Due to global warming, many treelines in alpine areas are no longer temperature limited, and in the absence of grazing, transformation of open alpine regions into birch forest is likely to occur (Cairns and Moen 2004; Speed and others 2010a), with a major influence on carbon stocks in these areas. In our study, following the long-term absence of grazing livestock, birch forest developed with increased aboveground vegetation biomass and carbon storage. This highlights how grazing livestock exert a strong influence on the carbon stocks in alpine ecosystems, and in particular how grazing prevents an increase in aboveground carbon storage otherwise brought about by a vegetation state shift to a birch forest. However, we found no evidence of tree recruitment in the exclosures after 12 years of grazer removal. This contrasts with the rapid birch establishment (Speed and others 2010a) and growth (Speed and others 2011b, a) following sheep exclosure observed at another southern Norwegian mountain site. Recruitment of mountain birch is often site-limited due to the high dispersal of birch seeds (Molau and Larsson 2000; Hofgaard and others 2009), however, seed limitation may also play a role in our study region due to the remoteness of the birch forest which is estimated to be around 5 km from the nearest exclosure site. Mature birch are present closer than this on cliff faces, islands and other grazing-refugia suggesting that either conditions were more suitable for tree establishment in the past, or that recruitment is simply a slow process in this region.

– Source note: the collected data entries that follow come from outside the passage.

import Summits.Ventures.Crystal3D.Theorems.StickyWulffConstantNoReconstructionGainLatticeAdhesion
import HarnessLib

/-!
# The two-grain ledger: inclusion–exclusion for the contact deficiency

HONEST FRAMING. Part of the venture `Summits/Ventures/Crystal3D` (cell `crystal3d-full`), helper
`--supports` the crux `CoaxialWallLaw` (stmt-Ventures-19481, `route-Ventures-StickyWulffConstant`),
REGISTERED line `WallLedgerF` (planner cf-p1 gen 16; memo HOME/cf-p1/ROUTE.md §68), and equally
usable by line `WallLedgerG` of `GenericWallFloor` (stmt-Ventures-19480).  Pure finite
combinatorics of the deficiency `D(X) = 6·#X − ½·orderedContacts X`; no lattice enters.

THE RIGID-BICRYSTAL LEDGER.  The first rung of both wall lines is the RIGID filling
`X ⊆ Λ₁ ∪ Λ₂` (every ball on one of the two grains).  Writing `X₁ = X ∩ Λ₁`, `X₂ = X ∩ Λ₂`,
inclusion–exclusion on `#` and on the set of contact PAIRS gives the exact identity

  `D(X₁ ∪ X₂) + D(X₁ ∩ X₂) + #cross(X₁ \ X₂, X₂ \ X₁) = D(X₁) + D(X₂)`

(`contactDeficiency_union_add_inter`): the deficiency of the bicrystal is the sum of the two
grains' own deficiencies (each bounded below by its bond-line/run count, as in
`Theorems.stub_sampleDeficit`), minus the deficiency of the COINCIDENCE balls `X₁ ∩ X₂` (each
absorbs at most `6`), minus the MIXED contacts between a pure-`Λ₁` ball and a pure-`Λ₂` ball (each
absorbs `1`).  For a co-axial pair the in-plane bond classes are shared by both grains, so the
in-plane runs of `X₁` and of `X₂` are runs of `X` and a riser (where in-plane lines break) is paid
unless absorbed by coincidence balls or mixed contacts — the terrace/riser reading of the stub
`stub_coaxialTwoSlabAdhesion`.  Also recorded: the cross count splits over a disjoint union of the
first factor (`card_crossContacts_union_left`) and the filter form of the identity for
`X ⊆ Λ₁ ∪ Λ₂` (`contactDeficiency_two_grains`).

WHAT THIS IS NOT: no lower bound is proved here (the run counts and the absorption bounds are the
line's remaining work); the stub and the crux are untouched; rung F-C1 not moved.
-/

noncomputable section

namespace Summit.Ventures.Crystal3D.Theorems

open Summit.Ventures.Crystal3D Finset
open Literature.MathematicalPhysics.StatisticalMechanics (orderedContacts contactDeficiency)

/-- The cross-contact count is additive over a disjoint union in the first factor. -/
theorem card_crossContacts_union_left (P P' Q : Finset (EuclideanSpace ℝ (Fin 3)))
    (h : Disjoint P P') :
    ((((P ∪ P') ×ˢ Q).filter fun pq => dist pq.1 pq.2 = 1).card : ℕ) =
      ((P ×ˢ Q).filter fun pq => dist pq.1 pq.2 = 1).card +
        ((P' ×ˢ Q).filter fun pq => dist pq.1 pq.2 = 1).card := by
  classical
  rw [Finset.union_product, Finset.filter_union, Finset.card_union_of_disjoint]
  exact Finset.disjoint_filter_filter (Finset.disjoint_product.2 (Or.inl h))

/-- The cross-contact count is additive over a disjoint union in the second factor. -/
theorem card_crossContacts_union_right (P Q Q' : Finset (EuclideanSpace ℝ (Fin 3)))
    (h : Disjoint Q Q') :
    (((P ×ˢ (Q ∪ Q')).filter fun pq => dist pq.1 pq.2 = 1).card : ℕ) =
      ((P ×ˢ Q).filter fun pq => dist pq.1 pq.2 = 1).card +
        ((P ×ˢ Q').filter fun pq => dist pq.1 pq.2 = 1).card := by
  classical
  rw [Finset.product_union, Finset.filter_union, Finset.card_union_of_disjoint]
  exact Finset.disjoint_filter_filter (Finset.disjoint_product.2 (Or.inr h))

/-- The cross-contact count is symmetric. -/
theorem card_crossContacts_comm (P Q : Finset (EuclideanSpace ℝ (Fin 3))) :
    (((P ×ˢ Q).filter fun pq => dist pq.1 pq.2 = 1).card : ℕ) =
      ((Q ×ˢ P).filter fun pq => dist pq.1 pq.2 = 1).card := by
  classical
  have h₁ := card_crossContacts_eq_sum_sum P Q
  have h₂ := card_crossContacts_eq_sum_sum Q P
  have hswap : ∑ p ∈ P, ∑ q ∈ Q, (if dist p q = 1 then (1 : ℝ) else 0) =
      ∑ q ∈ Q, ∑ p ∈ P, (if dist q p = 1 then (1 : ℝ) else 0) := by
    rw [Finset.sum_comm]
    refine Finset.sum_congr rfl fun q _ => Finset.sum_congr rfl fun p _ => ?_
    rw [dist_comm]
  rw [hswap, ← h₂] at h₁
  exact_mod_cast h₁

/-- **Inclusion–exclusion for the contact deficiency (the two-grain ledger).**  For any two finite
sets of points `A, B ⊂ ℝ³`:
`D(A ∪ B) + D(A ∩ B) + #{(p, q) ∈ (A \ B) × (B \ A) : dist p q = 1} = D(A) + D(B)`. -/
theorem contactDeficiency_union_add_inter (A B : Finset (EuclideanSpace ℝ (Fin 3))) :
    contactDeficiency (A ∪ B) + contactDeficiency (A ∩ B) +
        (((((A \ B) ×ˢ (B \ A)).filter fun pq => dist pq.1 pq.2 = 1).card : ℕ) : ℝ) =
      contactDeficiency A + contactDeficiency B := by
  classical
  -- split `A ∪ B` over `A`, and `B` over `A ∩ B`
  have h₁ := contactDeficiency_sdiff_split (Finset.subset_union_left : A ⊆ A ∪ B)
  have h₂ := contactDeficiency_sdiff_split (Finset.inter_subset_right : A ∩ B ⊆ B)
  have e₁ : (A ∪ B) \ A = B \ A := by
    ext p; simp only [mem_sdiff, mem_union]; tauto
  have e₂ : B \ (A ∩ B) = B \ A := by
    ext p; simp only [mem_sdiff, mem_inter]; tauto
  rw [e₁] at h₁
  rw [e₂] at h₂
  -- `cross(A, B \ A) = cross(A \ B, B \ A) + cross(A ∩ B, B \ A)`
  have hA : A = (A \ B) ∪ (A ∩ B) := by
    ext p; simp only [mem_union, mem_sdiff, mem_inter]; tauto
  have hdisj : Disjoint (A \ B) (A ∩ B) := by
    rw [Finset.disjoint_left]
    intro p hp hq
    exact (mem_sdiff.1 hp).2 (mem_inter.1 hq).2
  have hsplit : ((((A ×ˢ (B \ A)).filter fun pq => dist pq.1 pq.2 = 1).card : ℕ) : ℝ) =
      (((((A \ B) ×ˢ (B \ A)).filter fun pq => dist pq.1 pq.2 = 1).card : ℕ) : ℝ) +
        (((((A ∩ B) ×ˢ (B \ A)).filter fun pq => dist pq.1 pq.2 = 1).card : ℕ) : ℝ) := by
    have hc := card_crossContacts_union_left (A \ B) (A ∩ B) (B \ A) hdisj
    rw [← hA] at hc
    exact_mod_cast hc
  rw [hsplit] at h₁
  linarith

/-- **The rigid-bicrystal form.**  If every ball of `X` lies on `Λ₁` or on `Λ₂` (two arbitrary
point sets of `ℝ³`), then with `X₁ = X ∩ Λ₁`, `X₂ = X ∩ Λ₂` (as filters):
`D(X) = D(X₁) + D(X₂) − D(X₁ ∩ X₂) − #cross(X₁ \ X₂, X₂ \ X₁)`. -/
theorem contactDeficiency_two_grains (Λ₁ Λ₂ : Set (EuclideanSpace ℝ (Fin 3)))
    [DecidablePred (· ∈ Λ₁)] [DecidablePred (· ∈ Λ₂)]
    (X : Finset (EuclideanSpace ℝ (Fin 3))) (hX : ∀ p ∈ X, p ∈ Λ₁ ∨ p ∈ Λ₂) :
    contactDeficiency X =
      contactDeficiency (X.filter (· ∈ Λ₁)) + contactDeficiency (X.filter (· ∈ Λ₂)) -
        contactDeficiency (X.filter (· ∈ Λ₁) ∩ X.filter (· ∈ Λ₂)) -
        (((((X.filter (· ∈ Λ₁) \ X.filter (· ∈ Λ₂)) ×ˢ (X.filter (· ∈ Λ₂) \ X.filter (· ∈ Λ₁))).filter
          fun pq => dist pq.1 pq.2 = 1).card : ℕ) : ℝ) := by
  classical
  have hU : X.filter (· ∈ Λ₁) ∪ X.filter (· ∈ Λ₂) = X := by
    ext p
    simp only [mem_union, mem_filter]
    constructor
    · rintro (⟨hp, -⟩ | ⟨hp, -⟩) <;> exact hp
    · intro hp
      rcases hX p hp with h | h
      · exact Or.inl ⟨hp, h⟩
      · exact Or.inr ⟨hp, h⟩
  have h := contactDeficiency_union_add_inter (X.filter (· ∈ Λ₁)) (X.filter (· ∈ Λ₂))
  rw [hU] at h
  linarith

end Summit.Ventures.Crystal3D.Theorems

end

Short- and Long-Term Changes

Although birch recruitment in the short term did not reflect the longer term forest development, the short-term change in the rest of the vegetation did reflect the longer term change. Following 12 years of grazer exclusion, the grazing-resistant N. stricta was lower in abundance and the highly palatable D. flexuosa was higher in abundance than where grazed. Although the relative abundances were not significantly different at this point, the rates of change in these species did significantly differ after just 4 years of livestock exclusion (Austrheim and others 2007). The short-term vegetation change was associated with a decrease in aboveground vegetation biomass and carbon content. Short-term change appears to be in the same direction as long-term change, with D. flexuosa being the dominant field-layer vascular plant on the islands, and a lower abundance of N. stricta. Herb species, notably C. suecica were also relatively abundant on the islands with similarities in vegetation composition to the dwarf cornel birch forest described by Wehberg and others (2005). The trend for short-term changes in vegetation to be indicative of long-term changes following herbivore removal, albeit with a lag time, has also been reported in the case of reindeer exclusion in sub-arctic tundra ecosystems (Olofsson 2006). However, it is important to note that the abandonment of livestock grazing may lead to the alpine tundra becoming a carbon source in the short term as the field-layer transitions from a Nardus dominated state to a Deschampsia dominated state with lower carbon content, before birch forest establishment occurs.

Conclusions

Our study shows that continuing land use in the form of grazing high densities of livestock prevents forest from re-establishing in subalpine and alpine landscapes, and further, that following removal of livestock, forest re-establishment is a long-term process at sites distant from existing forest. The historic and current land use of intensive livestock grazing in this region thus supresses the aboveground carbon stock below its potential by around 0.38 kg C m−2. This has clear implications for management for carbon storage: Reductions in livestock grazing in areas where the treeline has potential to advance will lead to increased carbon sequestration in aboveground pools, but at a low rate.